Given a matrix A of dimension m × n, TriMR solves the symmetric linear system

[ τE    A ] [ x ] = [ b ]
[  Aᴴ  νF ] [ y ]   [ c ],

of size (n+m) × (n+m) where τ and ν are real numbers, E = M⁻¹ ≻ 0, F = N⁻¹ ≻ 0. b and c must both be nonzero. TriMR handles saddle-point systems (τ = 0 or ν = 0) and adjoint systems (τ = 0 and ν = 0) without any risk of breakdown.

By default, TriMR solves symmetric and quasi-definite linear systems with τ = 1 and ν = -1.

TriMR is based on the preconditioned orthogonal tridiagonalization process and its relation with the preconditioned block-Lanczos process.

[ M   0 ]
[ 0   N ]

indicates the weighted norm in which residuals are measured. It's the Euclidean norm when M and N are identity operators.

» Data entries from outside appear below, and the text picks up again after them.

import Summits.HubbardSuperconductivity.HubbardSuperconductivity.Theorems.AnisotropyChordTransferFibre3FinXC2Eval
import Summits.HubbardSuperconductivity.HubbardSuperconductivity.Theorems.AnisotropyChordTransferFibre3FinXC2P21n
import Summits.HubbardSuperconductivity.HubbardSuperconductivity.Theorems.AnisotropyChordTransferFibre3FinXC2P21o

/-!
# Route `AnisotropyChord` / H0 rotor rung: FIN XBC2 combined (rows `N₁` + C) certificate at `L = 21` — cell facts, part `n`

Kernel facts `xbcCellAny2 21 (49/50) 20 la lb (c, bn) = true` (evaluator `…FinXC2Eval` on `…FinXB2Eval`, point wedges rewritten to certified literal tables `…FinXC2P21*`) for 1 λ-cell(s)
(`…FinXC2Eval.xbcCheck2`; cell design: g5 `xbc_design.py` (≤ 2.5 % cells, b = bn/20 ≥ 1.04·b_cell), mirrors `xb_mirror.py`/`xc_mirror.py`); assembled in `…FinXC2TwentyOne`.
Prover seat `hubbard-h0-rotor-p3` g6; helper for piece A = stmt-HubbardSuperconductivity-23918 of rung 19089 (`--supports`, helper class).
WHAT THIS IS NOT: nothing here proves superconductivity in the Hubbard model (rotor TARGET as worded stays FALSE, g15 verdict); kernel facts for the FIN certificate of TWO hypotheses (rows `N₁`, C) of ONE conditional reduction.  Tree imports only; no sorry, no new axioms.
-/

set_option linter.dupNamespace false

namespace Summit.HubbardSuperconductivity.HubbardSuperconductivity.Theorems.AnisotropyChord.Transfer.Fibre3

namespace FinXB

set_option maxHeartbeats 4000000 in
/-- kernel fact: cell 28 at `L = 21` (certified, (c, bn) = ((11/20 : ℚ), 12)). [folklore] -/
theorem xbc2c21_28 : xbcCellAny2 21 (49/50 : ℚ) 20 243237457062381 249318393488941 ((11/20 : ℚ), (12 : ℕ)) = true := by
  unfold xbcCellAny2
  rw [twc21_13_eq, twc21_14_eq]
  decide +kernel

end FinXB

end Summit.HubbardSuperconductivity.HubbardSuperconductivity.Theorems.AnisotropyChord.Transfer.Fibre3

TriMR stops when itmax iterations are reached or when ‖rₖ‖ ≤ atol + ‖r₀‖ * rtol. atol is an absolute tolerance and rtol is a relative tolerance.

Input arguments

• A: a linear operator that models a matrix of dimension m × n;
• b: a vector of length m;
• c: a vector of length n.

Optional arguments

• x0: a vector of length m that represents an initial guess of the solution x;
• y0: a vector of length n that represents an initial guess of the solution y.

Keyword arguments

• M: linear operator that models a Hermitian positive-definite matrix of size m used for centered preconditioning of the partitioned system;
• N: linear operator that models a Hermitian positive-definite matrix of size n used for centered preconditioning of the partitioned system;
• ldiv: define whether the preconditioners use ldiv! or mul!;
• spd: if true, set τ = 1 and ν = 1 for Hermitian and positive-definite linear system;
• snd: if true, set τ = -1 and ν = -1 for Hermitian and negative-definite linear systems;
• flip: if true, set τ = -1 and ν = 1 for another known variant of Hermitian quasi-definite systems;
• sp: if true, set τ = 1 and ν = 0 for saddle-point systems;
• τ and ν: diagonal scaling factors of the partitioned Hermitian linear system;
• atol: absolute stopping tolerance based on the residual norm;
• rtol: relative stopping tolerance based on the residual norm;
• itmax: the maximum number of iterations. If itmax=0, the default number of iterations is set to m+n;
• timemax: the time limit in seconds;
• verbose: additional details can be displayed if verbose mode is enabled (verbose > 0). Information will be displayed every verbose iterations;
• history: collect additional statistics on the run such as residual norms, or Aᴴ-residual norms;
• callback: function or functor called as callback(solver) that returns true if the Krylov method should terminate, and false otherwise;
• iostream: stream to which output is logged.

Output arguments

• x: a dense vector of length m;
• y: a dense vector of length n;
• stats: statistics collected on the run in a SimpleStats structure.

Reference

• A. Montoison and D. Orban, TriCG and TriMR: Two Iterative Methods for Symmetric Quasi-Definite Systems, SIAM Journal on Scientific Computing, 43(4), pp. 2502–2525, 2021.

solver = trimr!(solver::TrimrSolver, A, b, c; kwargs...)
solver = trimr!(solver::TrimrSolver, A, b, c, x0, y0; kwargs...)

where kwargs are keyword arguments of trimr.

See TrimrSolver for more details about the solver.